▶ WHAT YOU HAVE TO DO: Give again, word for word, each line below starting at the one that contains "[cite: GrimmettPercolation1999, §1.4" and ending at the one that contains "SimpleGraph (Site d))".

Stored data entries
BEGIN

import Summits.CriticalPhenomena.PercolationContinuityZ3.Theorems.Transplant.SkeletonFrmQuasiCustomersHolds
import Summits.CriticalPhenomena.PercolationContinuityZ3.Theorems.Transplant.StepGraphInstances
import HarnessLib

/-!
# Every connected, locally finite, TRANSLATION-INVARIANT graph on `ℤ^d` (`d ≥ 2`) has `p_c < 1` and dies at its own critical point;
# LADDER rung R1a (`stepGraph d S`, every `d ≥ 2`, every admissible step set) unconditionally

builds on p205010 (kernel theorem, internal audit signed; external expert review pending).  Lane `prim-bschramm`, seat `prim-bschramm-stmt`
gen 36 (statements seat; by-name customer of the rung-Q node); helper file (`--supports stmt-CriticalPhenomena-4575 --as helper`); PROOFS ONLY (def-free).

THE POINT.  A graph `G` on the vertex type `Site d = ℤ^d` which is TRANSLATION INVARIANT (`G.Adj (x + v) (y + v) ↔ G.Adj x y`, the hypothesis `hT`
of the lane's `TransInv` toolkit, «TranslationInvariantStrictSlab» / «TranslationInvariantAmenable») carries the regular action of `ℤ^d` (Mathlib's
`Multiplicative (Site d)` acting on `Site d` by `a • x = a + x`): by automorphisms, FREE, with ONE orbit.  So the rung-Q node («SkelFrmQuasiProxHoldsAll»,
p553137) through «SkeletonFrmQuasiCustomersHolds» §`AutChart.conj4_zdPeriodic_holds` gives, for `d ≥ 2`, `G` connected and locally finite, at EVERY vertex:
**`p_c(x) < 1` and `θ_x(p_c(x)) = 0`** — `TransInv.conj4_holds`.  NO range bound (long-range locally finite bond sets included), NO `p_c < 1` input, NO
same-`p` slab hypothesis: this is the hypothesis-free form of the toolkit's conditional rung `TransInv.theta_ownCritical_eq_zero_of_samePSlab (hT) (hR) (hconn)
(hpc) (hsame)`.  INSTANCES: the step graphs `stepGraph d S` of interface (I-a) («StepGraphDefs»: `x ∼ y ⟺ y − x ∈ ±S`; translation invariant by
`stepGraph_adj_add_right`) — for EVERY finite `S` making the graph connected (`stepGraph_conj4_holds_of_connected`), in particular for every ADMISSIBLE step
set (`stepGraph_connected`): **`stepGraph_conj4_holds`, `stepGraph_theta_ownCritical_eq_zero (hd : 2 ≤ d) (hS : AdmissibleSteps d S)`** — LADDER rung R1a
(`run/shared/lean/prim/bschramm/LADDER.md` §R1a: `ℤ^d` with an `HOct`-invariant range-1 step set, the symmetric finite-range cubic lattices) for EVERY `d ≥ 2`,
superseding by their own conclusion the conditional rung theorems `stepGraph_theta_ownCritical_eq_zero_of_samePSlab / _of_samePWitness` («StepGraphInstances»).
The `d = 3` members (18-, 14-, 26-neighbour cubic lattices) were already closed by `Z3Shell.shell_criticalContinuity_holds`; `S = unitSteps d` is `ℤ^d` itself
(p205010).  Nothing is claimed at `ℤ^d`'s nearest-neighbour critical point for an enlarged graph (own critical points only), nor about Conj. 4 beyond these
periodic instances.
[cite: BenjaminiSchramm1996, Conj. 4; §2 (almost transitive graphs)] [cite: Kesten1982, Ch. 3 (periodic graphs)] [cite: KozmaNitzan2024, Thm. 6 (p. 15)]
[cite: GrimmettPercolation1999, §1.4 (1.11); §7.2 p. 148]
-/

noncomputable section

namespace Summit.CriticalPhenomena.PercolationContinuityZ3.Theorems

namespace Transplant

open SimpleGraph Literature.Barriers.CriticalPhenomena Literature.Probability.LatticeModels Literature.Probability.Percolation
open scoped Classical

namespace TransInv

variable {d : ℕ} (G : SimpleGraph (Site d))

/-- **Every connected, locally finite, translation-invariant graph on `ℤ^d`, `d ≥ 2`, has `p_c < 1` and `θ_x(p_c) = 0` at every vertex** — from the
rung-Q node via `AutChart.conj4_zdPeriodic_holds`: `ℤ^d` acts on `G` by translations (Mathlib's action of `Multiplicative (Site d)` on `Site d`,
`a • x = a + x`), by automorphisms (`hT`), freely, with the single orbit of `0`.  No range bound, no `p_c < 1` input, no same-`p` slab hypothesis.
builds on p205010 (kernel theorem, internal audit signed; external expert review pending).
[cite: BenjaminiSchramm1996, Conj. 4; §2] [cite: Kesten1982, Ch. 3 (periodic graphs)] -/
theorem conj4_holds (hd : 2 ≤ d) [G.LocallyFinite] (hT : ∀ v x y : Site d, G.Adj (x + v) (y + v) ↔ G.Adj x y) (hconn : G.Connected)
    (x : Site d) : criticalProb G x < 1 ∧ theta G x (criticalProbIOf G x) = 0 := by
  have hact : IsActionByAut G (Multiplicative (Site d)) := fun a y z => by
    change G.Adj (Multiplicative.toAdd a + y) (Multiplicative.toAdd a + z) ↔ G.Adj y z
    rw [add_comm _ y, add_comm _ z]
    exact hT _ y z
  have hfree : ∀ (a : Multiplicative (Site d)) (w : Site d), a • w = w → a = 1 := fun a w h => by
    have h' : Multiplicative.toAdd a + w = w := h
    exact Multiplicative.toAdd.injective (by rw [toAdd_one]; exact add_eq_right.1 h')
  have hcover : ∀ w : Site d, ∃ a : Multiplicative (Site d), ∃ r ∈ ({0} : Finset (Site d)), a • r = w := fun w =>
    ⟨Multiplicative.ofAdd w, 0, Finset.mem_singleton_self _, by
      change Multiplicative.toAdd (Multiplicative.ofAdd w) + 0 = w
      rw [toAdd_ofAdd, add_zero]⟩
  exact AutChart.conj4_zdPeriodic_holds hd hact hfree hconn {0} hcover x

/-- **`θ_x(p_c) = 0` on every connected, locally finite, translation-invariant graph on `ℤ^d`, `d ≥ 2`** — the hypothesis-free form of the conditional rung
`TransInv.theta_ownCritical_eq_zero_of_samePSlab`. builds on p205010 (kernel theorem, internal audit signed; external expert review pending).
[cite: BenjaminiSchramm1996, Conj. 4] [cite: KozmaNitzan2024, Thm. 6 (p. 15)] -/
theorem theta_ownCritical_eq_zero (hd : 2 ≤ d) [G.LocallyFinite] (hT : ∀ v x y : Site d, G.Adj (x + v) (y + v) ↔ G.Adj x y)
    (hconn : G.Connected) (x : Site d) : theta G x (criticalProbIOf G x) = 0 :=
  (conj4_holds G hd hT hconn x).2

/-- **`p_c(x) < 1` on every connected, locally finite, translation-invariant graph on `ℤ^d`, `d ≥ 2`**, at every vertex (projection character of the free
`ℤ^d`-action; cf. the tree's `criticalProb_stepGraph_lt_one` for admissible step graphs). builds on p205010 (kernel theorem, internal audit signed;
external expert review pending) — only through the packaging in `conj4_zdPeriodic_holds`. [cite: BenjaminiSchramm1996, Thm. 1 / §2] -/
theorem criticalProb_lt_one (hd : 2 ≤ d) [G.LocallyFinite] (hT : ∀ v x y : Site d, G.Adj (x + v) (y + v) ↔ G.Adj x y)
    (hconn : G.Connected) (x : Site d) : criticalProb G x < 1 :=
  (conj4_holds G hd hT hconn x).1

end TransInv

/-! ## The step graphs of interface (I-a): LADDER rung R1a -/

variable {d : ℕ}

/-- **Every CONNECTED step graph `stepGraph d S` (`d ≥ 2`, `S` any finite step set) has `p_c < 1` and dies at its own critical point at every vertex**
(translation invariance `stepGraph_adj_add_right`). builds on p205010 (kernel theorem, internal audit signed; external expert review pending).
[cite: BenjaminiSchramm1996, Conj. 4; §2] -/
theorem stepGraph_conj4_holds_of_connected (hd : 2 ≤ d) (S : Finset (Site d)) (hc : (stepGraph d S).Connected) (x : Site d) :
    criticalProb (stepGraph d S) x < 1 ∧ theta (stepGraph d S) x (criticalProbIOf (stepGraph d S) x) = 0 :=
  TransInv.conj4_holds (stepGraph d S) hd (stepGraph_adj_add_right S) hc x

/-- **LADDER rung R1a, every `d ≥ 2`, every ADMISSIBLE step set, every vertex**: `p_c < 1 ∧ θ_x(p_c) = 0` on `stepGraph d S` (the symmetric
range-1 cubic lattices: for `d = 3` the 18-, 14-, 26-neighbour lattices, already closed by `Z3Shell.shell_criticalContinuity_holds`; `S = unitSteps d` is `ℤ^d`).
builds on p205010 (kernel theorem, internal audit signed; external expert review pending). [cite: BenjaminiSchramm1996, Conj. 4; §2]
[cite: KozmaNitzan2024, Thm. 6 (p. 15)] -/
theorem stepGraph_conj4_holds (hd : 2 ≤ d) {S : Finset (Site d)} (hS : AdmissibleSteps d S) (x : Site d) :
    criticalProb (stepGraph d S) x < 1 ∧ theta (stepGraph d S) x (criticalProbIOf (stepGraph d S) x) = 0 :=
  stepGraph_conj4_holds_of_connected hd S (stepGraph_connected hS) x

/-- **Rung R1a in the LADDER's own wording — `θ_{stepGraph d S}(0, p_c) = 0`, every `d ≥ 2`, every admissible `S`, UNCONDITIONALLY**: the common conclusion
of «StepGraphInstances»' conditional rung theorems `stepGraph_theta_ownCritical_eq_zero_of_samePSlab` / `…_of_samePWitness`, with their hypotheses gone.
builds on p205010 (kernel theorem, internal audit signed; external expert review pending). [cite: KozmaNitzan2024, Thm. 6 (p. 15)]
[cite: BenjaminiSchramm1996, Conj. 4] -/
theorem stepGraph_theta_ownCritical_eq_zero (hd : 2 ≤ d) {S : Finset (Site d)} (hS : AdmissibleSteps d S) :
    theta (stepGraph d S) 0 (criticalProbIOf (stepGraph d S) 0) = 0 :=
  (stepGraph_conj4_holds hd hS 0).2

end Transplant

end Summit.CriticalPhenomena.PercolationContinuityZ3.Theorems

end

END

▶ WRITTEN RESPONSE:
[cite: GrimmettPercolation1999, §1.4 (1.11); §7.2 p. 148]
-/

noncomputable section

namespace Summit.CriticalPhenomena.PercolationContinuityZ3.Theorems

namespace Transplant

open SimpleGraph Literature.Barriers.CriticalPhenomena Literature.Probability.LatticeModels Literature.Probability.Percolation
open scoped Classical

namespace TransInv

variable {d : ℕ} (G : SimpleGraph (Site d))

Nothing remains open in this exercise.